AI capability and reliability are independent dimensions because Claude solved a 30-year open mathematical problem while simultaneously degrading at basic program execution during the same session

Knuth reports that Claude Opus 4.6, in collaboration with Stappers, solved an open combinatorial problem that had resisted solution for decades — finding a general construction for decomposing directed graphs with m^3 vertices into three Hamiltonian cycles. This represents frontier mathematical capability. Yet in the same series of explorations, Knuth notes Claude "was not even able to write and run explore programs correctly anymore, very weird" — basic code execution degrading even as high-level mathematical insight remained productive.

Additional reliability failures documented:

  • Stappers had to remind Claude repeatedly to document progress carefully
  • Claude required continuous human steering — it could not autonomously manage a multi-exploration research program
  • Extended sessions produced degradation: the even case attempts failed not from lack of capability but from execution reliability declining over time

This decoupling of capability from reliability has direct implications for alignment:

Capability without reliability is more dangerous than capability without capability. A system that can solve frontier problems but cannot maintain consistent execution is unpredictable in a way that purely incapable systems are not. The failure mode is not "it can't do the task" but "it sometimes does the task brilliantly and sometimes fails at prerequisites." This makes behavioral testing unreliable as a safety measure — a system that passes capability benchmarks may still fail at operational consistency.

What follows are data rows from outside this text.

/-! ### §A1 Honest unfolded arctangent monomials `[band G 0 u, q/(1+t²)]`. -/

/-- Fibre bound for the arctangent kernel on `[0, c]`, `c ≥ 0`: `∫⁻_{[0,c]} ‖q/(1+t²)‖ ≤ ‖q·arctan c‖`. -/
theorem lintegral_arctanKernel_le (q : ℝ) {c : ℝ} (hc : 0 ≤ c) :
    ∫⁻ t in Icc 0 c, ‖q / (1 + t ^ 2)‖ₑ ≤ ‖q * Real.arctan c‖ₑ := by
  have hcont : ContinuousOn (fun t : ℝ => q / (1 + t ^ 2)) (Icc 0 c) :=
    continuousOn_const.div (by fun_prop) fun t _ => by positivity
  have hg_int : IntegrableOn (fun t : ℝ => q / (1 + t ^ 2)) (Icc 0 c) := hcont.integrableOn_compact isCompact_Icc
  have hL : ∫⁻ t in Icc 0 c, ‖q / (1 + t ^ 2)‖ₑ = ENNReal.ofReal (∫ t in Icc 0 c, ‖q / (1 + t ^ 2)‖) :=
    (ofReal_integral_norm_eq_lintegral_enorm hg_int).symm
  have hK0 : 0 ≤ |q| * Real.arctan c := mul_nonneg (abs_nonneg _) (Real.arctan_nonneg.2 hc)
  rw [hL, show ‖q * Real.arctan c‖ₑ = ENNReal.ofReal (|q| * Real.arctan c) by
    rw [← Real.enorm_eq_ofReal hK0]
    simp [enorm_mul, Real.enorm_eq_ofReal_abs, abs_of_nonneg (Real.arctan_nonneg.2 hc)]]
  refine ENNReal.ofReal_le_ofReal (le_of_eq ?_)
  have heq : EqOn (fun t : ℝ => ‖q / (1 + t ^ 2)‖) (fun t => |q| * (1 + t ^ 2)⁻¹) (Icc 0 c) := fun t _ => by
    show ‖q / (1 + t ^ 2)‖ = |q| * (1 + t ^ 2)⁻¹
    rw [Real.norm_eq_abs, abs_div, abs_of_pos (by positivity : (0:ℝ) < 1 + t ^ 2), div_eq_mul_inv]
  rw [setIntegral_congr_fun measurableSet_Icc heq, integral_Icc_eq_integral_Ioc,
    ← intervalIntegral.integral_of_le hc, intervalIntegral.integral_const_mul, integral_inv_one_add_sq,
    Real.arctan_zero, sub_zero]

/-- **Honesty of an unfolded arctangent monomial from the base bound**: for `ℚ`-semialgebraic `q`, `u ≥ 0` on `G` with
`q·arctan u ∈ L¹(G)`, the integrand `q(x)/(1+t²)` is integrable on the band `{x ∈ G, 0 ≤ t ≤ u x}`. -/
theorem integrableOn_arctanKernel_band {m : ℕ} {G : Set (Fin m → ℝ)} {u q : (Fin m → ℝ) → ℝ}
    (hG : IsSemialgebraic ℚ G) (hu : IsSemialgebraicFunOn ℚ G u) (hq : IsSemialgebraicFunOn ℚ G q)
    (hu0 : ∀ y ∈ G, 0 ≤ u y) (hint : IntegrableOn (fun y => q y * Real.arctan (u y)) G) :
    IntegrableOn (fun z : Fin (m + 1) → ℝ => q (Fin.init z) / (1 + z (Fin.last m) ^ 2))
      (KZlog.band G (fun _ => 0) u) := by
  have h0sa : IsSemialgebraicFunOn ℚ G (fun _ => (0:ℝ)) := (isSemialgebraicFunOn_ratCast hG 0).congr fun _ _ => by simp
  have hbsa : IsSemialgebraic ℚ (KZlog.band G (fun _ => (0:ℝ)) u) := KZlog.isSemialgebraic_band h0sa hu
  have hGm : MeasurableSet G := hG.measurableSet_holds
  have hBm : MeasurableSet (KZlog.band G (fun _ => (0:ℝ)) u) := hbsa.measurableSet_holds
  have hRsa : IsSemialgebraicFunOn ℚ (KZlog.band G (fun _ => (0:ℝ)) u)
      (fun z => q (Fin.init z) / (1 + z (Fin.last m) ^ 2)) :=
    IsSemialgebraicFunOn.div (hq.comp_init.mono (fun z hz => hz.1) hbsa)
      ((IsSemialgebraicFunOn.add_holds ((isSemialgebraicFunOn_ratCast hbsa 1).congr fun _ _ => by simp)
        ((Literature.NumberTheory.Transcendental.isSemialgebraicFunOn_apply hbsa (Fin.last m)).fun_pow 2)).congr fun _ _ => rfl)
      fun z _ => by positivity
  refine KZlog.integrableOn_band_of_lintegral_fibre_le hGm (a := fun _ => (0:ℝ)) (b := u) hBm
    (fun x t => KZlog.snoc_mem_band) (KZ.aestronglyMeasurable_of_isSemialgebraicFunOn hRsa hBm)
    (K := fun x => q x * Real.arctan (u x)) (fun x hx => ?_) hint
  simp only [Fin.init_snoc, Fin.snoc_last]
  exact lintegral_arctanKernel_le (q x) (hu0 x hx)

This pattern is distinct from an aligned-seeming AI may be strategically deceptive because cooperative behavior is instrumentally optimal while weak. Strategic deception is intentional inconsistency; what Knuth documents is unintentional inconsistency — a system that degrades without choosing to. The alignment implication is that even non-deceptive AI requires monitoring for reliability, not just alignment.

The finding also strengthens the case for safe AI development requires building alignment mechanisms before scaling capability: if capability can outrun reliability, then deploying a capable but unreliable system in high-stakes contexts (infrastructure, military, medical) creates fragility that alignment mechanisms must address independently of capability evaluation.


Additional Evidence (extend)

Source: 2026-03-25-metr-algorithmic-vs-holistic-evaluation-benchmark-inflation | Added: 2026-03-25

METR's holistic evaluation provides systematic evidence for capability-reliability divergence at the benchmark architecture level. Models achieving 70-75% on algorithmic tests produce 0% production-ready output, with 100% of 'passing' solutions missing adequate testing and 75% missing proper documentation. This is not session-to-session variance but systematic architectural failure where optimization for algorithmically verifiable rewards creates a structural gap between measured capability and operational reliability.